-- Exercise --
Within the material below, transcribe exactly the lines from the one holding "CLASS (verbatim). [problem-side definition] -/" through the one holding "def HermitianCone : Prop", keeping both ends and skipping the rest.

-- Data shown --
import Summits.QuantumFields.YangMills.Theorems.F4SubCurvatureDoorShortRootRigidityPlanarRigidity
import Mathlib
import HarnessLib

/-!
# TYPED RUNGS for stub H2 `HermitianPlanarRigidity` of SUB-LINE g22-A «HERMITIAN SLICE»
# (crux ⟨stmt-QuantumFields-23035⟩ `F4SubCurvatureDoor.ShortRootRigidity`, registered stub `:146 stub_oddModeRigidity`; seat ym-idea-3 g22)

Companion of `Cruxes/ShortRootRigidity/Lines/hermitian_slice.lean` (commit 7d6b9371ad68).  That file cannot be imported, so the three
definitions `IsHermitianPlanarLF`, `InHermitianPlanarClass`, `HermitianPlanarRigidity` are restated CHARACTER-IDENTICALLY here (same opens), and
the heart H2 is cut into four rungs R1–R4 with the composition `hermitianPlanarRigidity_of_rungs : R1 → R2 → R3 → R4 → HermitianPlanarRigidity`
PROVED below.  Nothing is registered; rungs land `--supports stmt-QuantumFields-23035 --as helper` BY NAME (`theorem hermitianCone_holds :
HermitianCone`, …), and H2 then follows by this file's composition (a by-name prover of H2 restates the three defs and this proof verbatim).

* R1 `HermitianCone` (S–M): the frame measure of a Hermitian planar kernel is carried by the forward light cone `{E ≥ |p|}`.  Route: `Re ∘ k`
  satisfies `InPlanarClass` (evenness `Re k(−y) = Re k(y)` and real reflection positivity are read off the complex representation:
  `k(−(t,x)) = k(θ₂(t,−x)) = k(t,−x) = conj k(t,x)` for `t ≠ 0`, continuity at `t = 0`; `Σ cᵢcⱼ k(θ₂yᵢ − yⱼ) = ∫ |Σ cᵢ e^{−tᵢE + i sᵢ p}|² dμ ≥ 0`)
  and `IsPlanarLF (Re ∘ k) μ` for the SAME `μ` (real part of the integrand); then ✓`planarConeSupport_holds`.
* R2 `HermitianAngularRung` (M): angular continuation of type `(2π/3, 6)`.  SIMPLER than announced in the line card: NO conjugated charts are
  needed — the three charts centred at `0°, 120°, 240°` are the frame-`e₀` tube function `F(ζ,β) = ∫ e^{−ζE} e^{iβp} dμ` composed with the
  ROTATIONS of `D₃` (`k(ρ_{120°} y) = k y` from `θ₂ ∘ hexReflection`), each holomorphic on a strip of width `180°` (`(r cos z, r sin z)` lies in the
  tube `|Im β| < Re ζ` iff `cos (Re z) > 0`), agreeing on the `60°`-overlaps by the identity theorem (they agree on the real axis by the reflections
  of `D₃`: `k(polar r φ) = k(polar r (60° − φ))` from `hexReflection ∘ θ₂`-type identities); growth from the REAL majorant
  `‖F(ζ,β)‖ ≤ k(mk2 (Re ζ − |Im β|) 0) = k(r cos φ₀ e^{−|ψ|}, 0)` with `cos φ₀ ≥ 1/2` and the budget `‖y‖⁶‖k y‖ → 0`.  Pattern: ✓`stub_angularContinuation`
  (`Theorems/F4SubCurvatureDoorAngularContinuation(.Charts).lean`, namespace `…AngularType`, charts `AngularChartA`).
* R3 `ThreeModeLaurent` (S–M, classical): an entire `2π/3`-periodic `G` with `‖G(φ+iψ)‖ = o(e^{6|ψ|})` is `c₀ + c₊ e^{3iz} + c₋ e^{−3iz}`
  (`H(w) := G(z)`, `w = e^{3iz}`, is holomorphic on `ℂ \ {0}` with `|H(w)| = o(|w|^{∓2})` at `0 / ∞` ⇒ Laurent coefficients vanish for `|n| ≥ 2`).
  Sibling of ✓`Theorems/F4SubCurvatureDoorPeriodicEntireRigidity.lean` (period `π/3`, `w = e^{6iz}`, conclusion constant).
* R4 `BoostPositivityKill` (M–L, THE NEW STEP): a Hermitian planar kernel whose every circle trace is a three-mode trigonometric polynomial is radial.
  Route ((iv) of the line card, with the algebra corrected: `θ₂` ALONE gives `c₋ = −c₊`): `F` as in R2 on the full tube (aperture `1`); for fixed
  `r` the identity `F(r cos z, r sin z) = c₀ + c₊e^{3iz} + c₋e^{−3iz}` persists to the strip `|Re z| < π/2` (identity theorem); at `z = φ + iτ`
  the left side is the complex Laplace–Fourier transform of the BOOSTED measure `μ_τ := (Φ_τ)_* μ ≥ 0`, `Φ_τ(E,p) = (E ch τ + p sh τ, E sh τ + p ch τ)`
  (change of variables; `μ_τ` again satisfies the integrability conjunct because `E ch τ + p sh τ ≥ e^{−|τ|} E` on the cone); so on `{t > 0}`
  `LF[μ_τ] = A + e^{−3τ} B + e^{3τ} C` with `A(polar r φ) = c₀(r)`, `B = c₊(r)e^{3iφ}`, `C = c₋(r)e^{−3iφ}` (coefficients = circle Fourier
  coefficients of `k`, continuous in `r`); the Vandermonde system at `τ = 0, ±1` writes `A, B, C` as `LF` of SIGNED measures `λ₀, λ₊, λ₋`
  (differences of positive boosted measures); uniqueness of the complex planar Laplace–Fourier transform of finite-on-`e^{−tE}` positive measures
  (move negative parts across; pattern ✓`Theorems/F4SubCurvatureDoorPlanarLFFourierMeasure.lean` / ✓`…SliceFourierUniqueness.lean`) gives
  `μ_σ = λ₀ + e^{−3σ}λ₊ + e^{3σ}λ₋` for every `σ`, hence `λ₊ ≥ 0`, `λ₋ ≥ 0` (`σ → ∓∞` on each Borel set); `θ₂`-invariance of `k` forces `c₋ = −c₊`,
  i.e. `C(t,s) = −B(t,−s)`, i.e. `λ₋ = −(λ₊)ˇ` (`p ↦ −p`) `≤ 0`; so `λ₊ = λ₋ = 0`, `k = c₀(r)` on `{t > 0}`, and by `θ₂`, the `120°`-rotations and
  continuity off `0`, `k` is radial off `0`, hence invariant under every linear isometry.  CHEAPEST FALSIFIER (run, kit j333305): on finite-mass
  models `k = Σ w_j[K₀(m_j r) + i b K₃(m_j r) sin 3φ]` the measure is `Σ w_j [1 + b p(3E²+p²)/m_j³] dp/(2E)` (identity checked to 4e-16), NOT
  positive for any `b ≠ 0` — Hermitian RP violated numerically for `b ∈ {0.2, 0.02, 0.002}` — exactly the sign pattern this rung exploits.

HONEST LABEL: R1–R4, H1–H4, `:146`, ⟨23035⟩, ⟨23125⟩, R2d and the Yang–Mills mass gap are OPEN.  No summit is proved by a line.
-/

noncomputable section

namespace Summit.QuantumFields.YangMills.Cruxes.ShortRootRigidity.HermitianSliceRungs

open scoped Topology BigOperators RealInnerProductSpace
open Filter Set MeasureTheory
open Literature.MathematicalPhysics.QuantumLattice (timeReflection)
open Summit.QuantumFields.YangMills.Theorems.F4SubCurvatureDoorSliceDensityRegistered (E2)
open Summit.QuantumFields.YangMills.Theorems.F4SubCurvatureDoorSliceInClassRegistered (hexReflection InPlanarClass)
open Summit.QuantumFields.YangMills.Theorems.F4SubCurvatureDoorPlanarFrameTimeHolomorphyRegistered (mk2)
open Summit.QuantumFields.YangMills.Theorems.F4SubCurvatureDoorPlanarInitialApertureRegistered (IsPlanarLF HasAperture)
open Summit.QuantumFields.YangMills.Cruxes.ShortRootRigidity.AngularType (polar)

/-! ## Vocabulary (character-identical with `Lines/hermitian_slice.lean`) -/

/-- `μ` is a frame Laplace–Fourier measure of the complex planar kernel `k` in the frame `e₀`, complex form (verbatim). [problem-side definition] -/
def IsHermitianPlanarLF (k : E2 → ℂ) (μ : Measure (ℝ × ℝ)) : Prop :=
  μ (Set.Iio 0 ×ˢ Set.univ) = 0 ∧
    ∀ t : ℝ, 0 < t → Integrable (fun z : ℝ × ℝ => Real.exp (-(t * z.1))) μ ∧
      ∀ x : ℝ, k (mk2 t x) = ∫ z, ((Real.exp (-(z.1 * t)) : ℝ) : ℂ) * Complex.exp (((z.2 * x : ℝ) : ℂ) * Complex.I) ∂μ

/-- THE HERMITIAN PLANAR CLASS (verbatim). [problem-side definition] -/
def InHermitianPlanarClass (k : E2 → ℂ) : Prop :=
  ContinuousOn k {y | y ≠ 0} ∧
  (∃ C : ℝ, ∀ y, 1 ≤ ‖y‖ → ‖k y‖ ≤ C) ∧
  (∀ y, k (timeReflection 2 y) = k y) ∧
  (∀ y, k (hexReflection y) = k y) ∧
  (∃ μ : Measure (ℝ × ℝ), IsHermitianPlanarLF k μ) ∧
  Tendsto (fun y : E2 => ‖y‖ ^ 6 * ‖k y‖) (𝓝[≠] 0) (𝓝 0)

/-- **H2 «HERMITIAN PLANAR RIGIDITY»** (verbatim). [problem-side statement] -/
def HermitianPlanarRigidity : Prop :=
  ∀ k : E2 → ℂ, InHermitianPlanarClass k → ∀ (R : E2 ≃ₗᵢ[ℝ] E2) (y : E2), y ≠ 0 → k (R y) = k y

/-- «HERMITIAN ANGULAR CONTINUATION OF TYPE `(2π/3, 6)`» for one complex planar kernel: on every circle the angular trace is the restriction
of an entire `2π/3`-periodic function of little-o exponential type `6` (the Hermitian sibling of `AngularType.AngularContinuation`, whose period
is `π/3`). [problem-side definition] -/
def HermitianAngularContinuation (k : E2 → ℂ) : Prop :=
  ∀ r : ℝ, 0 < r → ∃ G : ℂ → ℂ, Differentiable ℂ G ∧
    (∀ φ : ℝ, G φ = k (polar r φ)) ∧
    (∀ z : ℂ, G (z + ((2 * Real.pi / 3 : ℝ) : ℂ)) = G z) ∧
    ∀ δ : ℝ, 0 < δ → ∃ Ψ : ℝ, ∀ φ ψ : ℝ, Ψ ≤ |ψ| → ‖G (φ + ψ * Complex.I)‖ ≤ δ * Real.exp (6 * |ψ|)

/-- «THREE-MODE FORM ON CIRCLES»: every circle trace of `k` is `c₀ + c₊ e^{3iφ} + c₋ e^{−3iφ}`. [problem-side definition] -/
def ThreeModeOnCircles (k : E2 → ℂ) : Prop :=
  ∀ r : ℝ, 0 < r → ∃ c₀ c₁ c₂ : ℂ, ∀ φ : ℝ,
    k (polar r φ) = c₀ + c₁ * Complex.exp (3 * (φ : ℂ) * Complex.I) + c₂ * Complex.exp (-(3 * (φ : ℂ) * Complex.I))

/-! ## The four rungs -/

/-- **R1 «HERMITIAN CONE»** (S–M): the frame measure of a Hermitian planar kernel has aperture `1` (support in the forward light cone).
Route: `InPlanarClass (Re ∘ k)` + `IsPlanarLF (Re ∘ k) μ` + ✓`planarConeSupport_holds`. [problem-side statement] -/
def HermitianCone : Prop :=
  ∀ (k : E2 → ℂ) (μ : Measure (ℝ × ℝ)), InHermitianPlanarClass k → IsHermitianPlanarLF k μ → HasAperture μ 1

/-- **R2 «HERMITIAN ANGULAR CONTINUATION»** (M): three rotated frame charts, no conjugation; growth from the real axis majorant and the budget.
[problem-side statement] -/
def HermitianAngularRung : Prop :=
  ∀ (k : E2 → ℂ) (μ : Measure (ℝ × ℝ)), InHermitianPlanarClass k → IsHermitianPlanarLF k μ → HasAperture μ 1 →
    HermitianAngularContinuation k

/-- **R3 «THREE-MODE LAURENT RIGIDITY»** (S–M, one complex variable): entire + `2π/3`-periodic + `o(e^{6|ψ|})` ⇒ three modes.
[problem-side statement] -/
def ThreeModeLaurent : Prop :=
  ∀ G : ℂ → ℂ, Differentiable ℂ G → (∀ z : ℂ, G (z + ((2 * Real.pi / 3 : ℝ) : ℂ)) = G z) →
    (∀ δ : ℝ, 0 < δ → ∃ Ψ : ℝ, ∀ φ ψ : ℝ, Ψ ≤ |ψ| → ‖G (φ + ψ * Complex.I)‖ ≤ δ * Real.exp (6 * |ψ|)) →
    ∃ c₀ c₁ c₂ : ℂ, ∀ z : ℂ, G z = c₀ + c₁ * Complex.exp (3 * z * Complex.I) + c₂ * Complex.exp (-(3 * z * Complex.I))

/-- **R4 «BOOST-POSITIVITY KILL»** (M–L, the new step): positivity of the Lorentz-boosted frame measures kills the modes `±3`.
WHY IT MIGHT FAIL (formal, not mathematical): the uniqueness theorem for the complex planar Laplace–Fourier transform must be run for SIGNED
measures (by rearrangement into positive ones) and the boosted measures must be shown to satisfy the integrability conjunct; both routine
on the cone `E ≥ |p|`. [problem-side statement] -/
def BoostPositivityKill : Prop :=
  ∀ (k : E2 → ℂ) (μ : Measure (ℝ × ℝ)), InHermitianPlanarClass k → IsHermitianPlanarLF k μ → HasAperture μ 1 →
    ThreeModeOnCircles k → ∀ (R : E2 ≃ₗᵢ[ℝ] E2) (y : E2), y ≠ 0 → k (R y) = k y

/-! ## Composition (PROVED): R1 → R2 → R3 → R4 → H2 -/

theorem threeModeOnCircles_of (r3 : ThreeModeLaurent) {k : E2 → ℂ} (hA : HermitianAngularContinuation k) :
    ThreeModeOnCircles k := by
  intro r hr
  obtain ⟨G, hGd, hGk, hGp, hGg⟩ := hA r hr
  obtain ⟨c₀, c₁, c₂, hc⟩ := r3 G hGd hGp hGg
  exact ⟨c₀, c₁, c₂, fun φ => by rw [← hGk φ]; exact hc φ⟩

/-- H2 from the four rungs. -/
theorem hermitianPlanarRigidity_of_rungs (r1 : HermitianCone) (r2 : HermitianAngularRung) (r3 : ThreeModeLaurent)
    (r4 : BoostPositivityKill) : HermitianPlanarRigidity := by
  intro k hk R y hy
  obtain ⟨μ, hμ⟩ := hk.2.2.2.2.1
  have hap : HasAperture μ 1 := r1 k μ hk hμ
  exact r4 k μ hk hμ hap (threeModeOnCircles_of r3 (r2 k μ hk hμ hap)) R y hy

/-! ## Rung stubs (sorried; NOT registered — land each BY NAME `--supports stmt-QuantumFields-23035 --as helper`) -/

/-- R1. -/
theorem rung_hermitianCone : HermitianCone := by
  sorry

/-- R2. -/
theorem rung_hermitianAngular : HermitianAngularRung := by
  sorry

/-- R3. -/
theorem rung_threeModeLaurent : ThreeModeLaurent := by
  sorry

/-- R4. -/
theorem rung_boostPositivityKill : BoostPositivityKill := by
  sorry

/-- H2 of the sub-line, from the rung stubs (kernel-checked modulo the four sorries above). -/
theorem hermitianPlanarRigidity_of_rungStubs : HermitianPlanarRigidity :=
  hermitianPlanarRigidity_of_rungs rung_hermitianCone rung_hermitianAngular rung_threeModeLaurent rung_boostPositivityKill

end Summit.QuantumFields.YangMills.Cruxes.ShortRootRigidity.HermitianSliceRungs

end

-- Output for this exercise --
/-- THE HERMITIAN PLANAR CLASS (verbatim). [problem-side definition] -/
def InHermitianPlanarClass (k : E2 → ℂ) : Prop :=
  ContinuousOn k {y | y ≠ 0} ∧
  (∃ C : ℝ, ∀ y, 1 ≤ ‖y‖ → ‖k y‖ ≤ C) ∧
  (∀ y, k (timeReflection 2 y) = k y) ∧
  (∀ y, k (hexReflection y) = k y) ∧
  (∃ μ : Measure (ℝ × ℝ), IsHermitianPlanarLF k μ) ∧
  Tendsto (fun y : E2 => ‖y‖ ^ 6 * ‖k y‖) (𝓝[≠] 0) (𝓝 0)

/-- **H2 «HERMITIAN PLANAR RIGIDITY»** (verbatim). [problem-side statement] -/
def HermitianPlanarRigidity : Prop :=
  ∀ k : E2 → ℂ, InHermitianPlanarClass k → ∀ (R : E2 ≃ₗᵢ[ℝ] E2) (y : E2), y ≠ 0 → k (R y) = k y

/-- «HERMITIAN ANGULAR CONTINUATION OF TYPE `(2π/3, 6)`» for one complex planar kernel: on every circle the angular trace is the restriction
of an entire `2π/3`-periodic function of little-o exponential type `6` (the Hermitian sibling of `AngularType.AngularContinuation`, whose period
is `π/3`). [problem-side definition] -/
def HermitianAngularContinuation (k : E2 → ℂ) : Prop :=
  ∀ r : ℝ, 0 < r → ∃ G : ℂ → ℂ, Differentiable ℂ G ∧
    (∀ φ : ℝ, G φ = k (polar r φ)) ∧
    (∀ z : ℂ, G (z + ((2 * Real.pi / 3 : ℝ) : ℂ)) = G z) ∧
    ∀ δ : ℝ, 0 < δ → ∃ Ψ : ℝ, ∀ φ ψ : ℝ, Ψ ≤ |ψ| → ‖G (φ + ψ * Complex.I)‖ ≤ δ * Real.exp (6 * |ψ|)

/-- «THREE-MODE FORM ON CIRCLES»: every circle trace of `k` is `c₀ + c₊ e^{3iφ} + c₋ e^{−3iφ}`. [problem-side definition] -/
def ThreeModeOnCircles (k : E2 → ℂ) : Prop :=
  ∀ r : ℝ, 0 < r → ∃ c₀ c₁ c₂ : ℂ, ∀ φ : ℝ,
    k (polar r φ) = c₀ + c₁ * Complex.exp (3 * (φ : ℂ) * Complex.I) + c₂ * Complex.exp (-(3 * (φ : ℂ) * Complex.I))

/-! ## The four rungs -/

/-- **R1 «HERMITIAN CONE»** (S–M): the frame measure of a Hermitian planar kernel has aperture `1` (support in the forward light cone).
Route: `InPlanarClass (Re ∘ k)` + `IsPlanarLF (Re ∘ k) μ` + ✓`planarConeSupport_holds`. [problem-side statement] -/
def HermitianCone : Prop :=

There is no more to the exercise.